Comments and Discussion

4 Responses

  1. Reminds me of another song:
    Can’t speak, so close I can feel You breathe
    You’re so holy and worthy
    You know where I’ve been
    Can’t move, so close to You
    I’m see-through
    No, not innocent like You
    Oh God, I’m sorry
    I’m livin’ in awe
    You don’t need me at all
    But You couldn’t love me more
    … And Your love is overwhelming
    Your love is overwhelming
    I can barely breathe here

    https://open.spotify.com/track/053yoApAqzVFYZQUcf60Zv?si=NbC_JhdCSmuKou8gCv4sNQ&utm_source=copy-link

  2. For me, the truth that is expressed here, is that for us to truly embrace what God has done for us and to accept how much he loves us; we have to pray for and receive the grace needed to have the same mindset of Christ (Philippians 2: 5). We know this is possible because of His promises to us that we’ve been given His divine power to participate in His divine nature. (2 Peter 1:3-4). This is why we can love/like ourselves. It’s that part of us that more truly reflects His divine image that enables to have a proper love for oneself.

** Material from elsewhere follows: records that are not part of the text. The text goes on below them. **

import Mathlib

/-!
# THE PLANAR LENGTH–AREA LEMMA (ROUND-42 «THE CONDENSER», step (B3) without symmetrisation)

Width piece for crux `EulerZoomLiouville.PowerGaugeEulerLiouville` (stmt-NavierStokesRegularity-19832), by name under
LEAD 19832 (ns-typeII-p2 g12); seat ns-ezl-w2 g3, `--supports stmt-NavierStokesRegularity-19832 --as helper`.
nsreg-p2 g33's ROUND-42 THEOREM B («leaving `B(0,2R)` costs a gradient `exp(c·R^{2+ρ})`») estimates, on a quiet slice
through the exiting orbit, the Dirichlet energy of `|V|` between a small disc where `|V| ≥ 3m/4` and the large set where
`|V| ≤ m/2` by the capacity of a condenser after spherical symmetrisation [Baernstein–Taylor].  THIS FILE replaces that
step by an ELEMENTARY length–area argument on rays (Mathlib only), in the polar chart `polarCoord` of `ℝ × ℝ`:

* `two_mul_le_weight`, `sq_integral_le_log_mul_integral` — the weighted Cauchy–Schwarz inequality on `[a, b] ⊂ (0, ∞)`:
  `(∫_a^b h)² ≤ log(b/a) · ∫_a^b h² r dr` (from `∫ (√λ h √r − 1/√(λ r))² ≥ 0`, optimised in `λ`).
* `hasDerivAt_polarCoord_symm_ray`, `norm_sub_le_integral_norm_fderiv_ray` — along the ray `r ↦ (r cos θ, r sin θ)` a `C¹`
  map `g` moves by at most `∫ ‖Dg‖ dr` (the direction `(cos θ, sin θ)` has sup-norm `≤ 1`).
* `sq_le_log_mul_integral_ray` — ONE SHORT RAY: if `‖g‖ ≥ 3m/4` at radius `w₀` and `‖g‖ ≤ m/2` somewhere on `[w₀, r★]` along
  the ray, then `m²/16 ≤ log(r★/w₀) · ∫_{w₀}^{r★} ‖Dg(r u_θ)‖² r dr`.
* **`pi_mul_sq_le_log_mul_integral` — THE LENGTH–AREA LEMMA**: if a measurable set `Θ ⊆ (−π, π)` of directions of measure
  `≥ π` consists of short rays, then `π·m²/16 ≤ log(r★/w₀) · ∫_A ‖Dg‖²` for every measurable `A ⊇ polarCoord.symm '' ([w₀, r★] ×ˢ Θ)`
  on which `‖Dg‖²` is integrable (Fubini in `(r, θ)` + the change of variables `integral_image_eq_integral_abs_det_fderiv_smul`
  with Jacobian `r`).  This is the condenser bound `cap ≥ 2π/log(r★/w₀)` up to the factor of the short directions, with NO
  capacity theory: in THEOREM B the long directions (rays staying in `{|V| > m/2}`) fill an area `≤ area{|V| > m/2}`, which
  Chebyshev and the A-gauge make small, so at least half of the directions are short.
  `pi_mul_sq_div_log_le_integral_image` is nsreg-p2 g33's form `π·m²/(16·log(r★/w₀)) ≤ ∫_{polarCoord.symm '' ([w₀,r★] ×ˢ Θ)} ‖Dg‖²`.

HONEST FRAMING: a lemma of real analysis in the plane; nothing here proves the crux E `PowerGaugeEulerLiouville` (19832 OPEN),
any door Target, or any Navier–Stokes statement; MODEL lattice only (19832 is a crux CLASS — E/NS strata — not NS regularity).
[folklore (length–area method / extremal length, Ahlfors–Beurling); cite: ConstantinIgnatovaVicol2026Putative, §3.4.1 for the setting]
-/

noncomputable section

open Set Filter Topology Metric Function MeasureTheory Real

set_option linter.dupNamespace false

namespace Summit.NavierStokesRegularity.NavierStokesRegularity.Theorems.PowerGaugeEulerLiouville.Condenser

/-! ## Weighted Cauchy–Schwarz on a ray -/

/-- Pointwise AM–GM behind the weighted Cauchy–Schwarz inequality: `2h ≤ λ h² r + 1/(λ r)` for `λ, r > 0`. [folklore] -/
theorem two_mul_le_weight {lam r : ℝ} (hlam : 0 < lam) (hr : 0 < r) (h : ℝ) :
    2 * h ≤ lam * (h ^ 2 * r) + 1 / (lam * r) := by
  have hlr : 0 < lam * r := mul_pos hlam hr
  have key : lam * (h ^ 2 * r) + 1 / (lam * r) - 2 * h = (lam * r * h - 1) ^ 2 / (lam * r) := by
    field_simp
    ring
  have : 0 ≤ (lam * r * h - 1) ^ 2 / (lam * r) := div_nonneg (sq_nonneg _) hlr.le
  linarith

/-- One-parameter family behind the weighted Cauchy–Schwarz inequality: for `h` continuous on `[a, b] ⊂ (0, ∞)` and
`λ > 0`, `2∫_a^b h ≤ λ ∫_a^b h² r dr + log(b/a)/λ`. [folklore] -/
theorem two_mul_integral_le_weight {a b : ℝ} (ha : 0 < a) (hab : a ≤ b) {h : ℝ → ℝ}
    (hc : ContinuousOn h (Icc a b)) {lam : ℝ} (hlam : 0 < lam) :
    2 * ∫ r in a..b, h r ≤ lam * (∫ r in a..b, h r ^ 2 * r) + Real.log (b / a) / lam := by
  have hpos : ∀ r ∈ Icc a b, 0 < r := fun r hr => ha.trans_le hr.1
  have hcI : ContinuousOn h (uIcc a b) := by rwa [uIcc_of_le hab]
  have hc2 : ContinuousOn (fun r => h r ^ 2 * r) (uIcc a b) := (hcI.pow 2).mul continuousOn_id
  have hcinv : ContinuousOn (fun r : ℝ => r⁻¹) (uIcc a b) := by
    rw [uIcc_of_le hab]
    exact continuousOn_inv₀.mono fun r hr => (hpos r hr).ne'
  have hYint : ∫ r in a..b, r⁻¹ = Real.log (b / a) := by
    rw [integral_inv (fun h0 => ?_)]
    rw [uIcc_of_le hab] at h0
    exact (lt_irrefl (0 : ℝ)) (hpos 0 h0)
  have hmono : ∫ r in a..b, 2 * h r ≤ ∫ r in a..b, (lam * (h r ^ 2 * r) + lam⁻¹ * r⁻¹) := by
    refine intervalIntegral.integral_mono_on hab (hcI.intervalIntegrable.const_mul 2)
      ((hc2.intervalIntegrable.const_mul lam).add (hcinv.intervalIntegrable.const_mul lam⁻¹)) ?_
    intro r hr
    have h1 := two_mul_le_weight hlam (hpos r hr) (h r)
    rw [one_div, mul_inv] at h1
    exact h1
  rw [intervalIntegral.integral_const_mul, intervalIntegral.integral_add (hc2.intervalIntegrable.const_mul lam)
    (hcinv.intervalIntegrable.const_mul lam⁻¹), intervalIntegral.integral_const_mul,
    intervalIntegral.integral_const_mul, hYint] at hmono
  rw [div_eq_inv_mul]
  linarith

/-- Optimising `2I ≤ λX + Y/λ` (`λ > 0`) for `I, X, Y ≥ 0` gives `I² ≤ Y·X`. [folklore] -/
theorem sq_le_mul_of_forall_weight {I X Y : ℝ} (hI : 0 ≤ I) (hX : 0 ≤ X) (hY : 0 ≤ Y)
    (h : ∀ lam : ℝ, 0 < lam → 2 * I ≤ lam * X + Y / lam) : I ^ 2 ≤ Y * X := by
  rcases hI.eq_or_lt with hI0 | hI0
  · rw [← hI0]; simpa using mul_nonneg hY hX
  by_cases hX' : X = 0
  · exfalso
    have h1 := h ((Y + 1) / I) (div_pos (by linarith) hI0)
    rw [hX', mul_zero, zero_add, div_div_eq_mul_div, le_div_iff₀ (by linarith)] at h1
    nlinarith [mul_nonneg hI hY]
  · have hXpos : 0 < X := lt_of_le_of_ne hX (Ne.symm hX')
    have h1 := h (I / X) (div_pos hI0 hXpos)
    rw [div_mul_cancel₀ _ hX', div_div_eq_mul_div] at h1
    have h2 : I ≤ Y * X / I := by linarith
    rw [le_div_iff₀ hI0] at h2
    nlinarith

/-- **Weighted Cauchy–Schwarz on `[a, b] ⊂ (0, ∞)`**: for `h` continuous on `[a, b]`,
`(∫_a^b h)² ≤ log(b/a) · ∫_a^b h(r)² r dr`. [folklore] -/
theorem sq_integral_le_log_mul_integral {a b : ℝ} (ha : 0 < a) (hab : a ≤ b) {h : ℝ → ℝ}
    (hc : ContinuousOn h (Icc a b)) :
    (∫ r in a..b, h r) ^ 2 ≤ Real.log (b / a) * ∫ r in a..b, h r ^ 2 * r := by
  have hpos : ∀ r ∈ Icc a b, 0 < r := fun r hr => ha.trans_le hr.1
  have hX0 : 0 ≤ ∫ r in a..b, h r ^ 2 * r :=
    intervalIntegral.integral_nonneg hab fun r hr => mul_nonneg (sq_nonneg _) (hpos r hr).le
  have hY0 : 0 ≤ Real.log (b / a) := Real.log_nonneg ((one_le_div ha).2 hab)
  by_cases hI : 0 ≤ ∫ r in a..b, h r
  · exact sq_le_mul_of_forall_weight hI hX0 hY0 fun lam hlam => two_mul_integral_le_weight ha hab hc hlam
  · push Not at hI
    have hneg : ∀ lam : ℝ, 0 < lam →
        2 * (-∫ r in a..b, h r) ≤ lam * (∫ r in a..b, h r ^ 2 * r) + Real.log (b / a) / lam := by
      intro lam hlam
      have h1 := two_mul_integral_le_weight ha hab (h := fun r => -h r) hc.neg hlam
      have e1 : ∫ r in a..b, (fun r => -h r) r = -∫ r in a..b, h r := by
        simp only [intervalIntegral.integral_neg]
      have e2 : ∫ r in a..b, (fun r => -h r) r ^ 2 * r = ∫ r in a..b, h r ^ 2 * r := by
        simp only [neg_sq]
      rw [e1, e2] at h1
      exact h1
    have h2 := sq_le_mul_of_forall_weight (by linarith) hX0 hY0 hneg
    rwa [neg_sq] at h2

  3. Love is a strange thing. Not in of itself, but our humanistic view and definition. We all want it, no, need it, but it must be on our terms. And when another doesn’t love us as we want, we become critical. Thruth is we only see another person’s shortcomings because the same ones are in us. We act as if we don’t have any while pointing them out in another. Hence, the speck in the brother’s eye, the log in ours.
    Can we Agape love another person unless we love ourselves the same? Jesus said to love our neighbor as ourselves. Maybe we do already. Maybe how we treat our neighbors is the scale of how we Agape love ourselves. Not a prideful, here I may type of love, but a love of knowing, faith without falter, who we are in Christ.
    By the way, so that we wouldn’t be confused about the crumby, sarcastic, irritating, nosy neighbor Jesus threw in another group to love, our enemies.
    Learning to become like the One.

  4. Once again, perfect timing. There is a place deep in my soul that needed to hear these words. Even more so, needed me to speak these words out loud that I might receive the depth of God’s affection for me.
    I am in a time of life where it is so much easier to pray for others, to care for others, than it is to pray for and care for myself. But, as in all things, there needs to be some moderation. My soul needs to drink deep of the Living Water of Christ. I am in need of refreshing and the DT today was the finest and sweetest of water. Thank you and amen!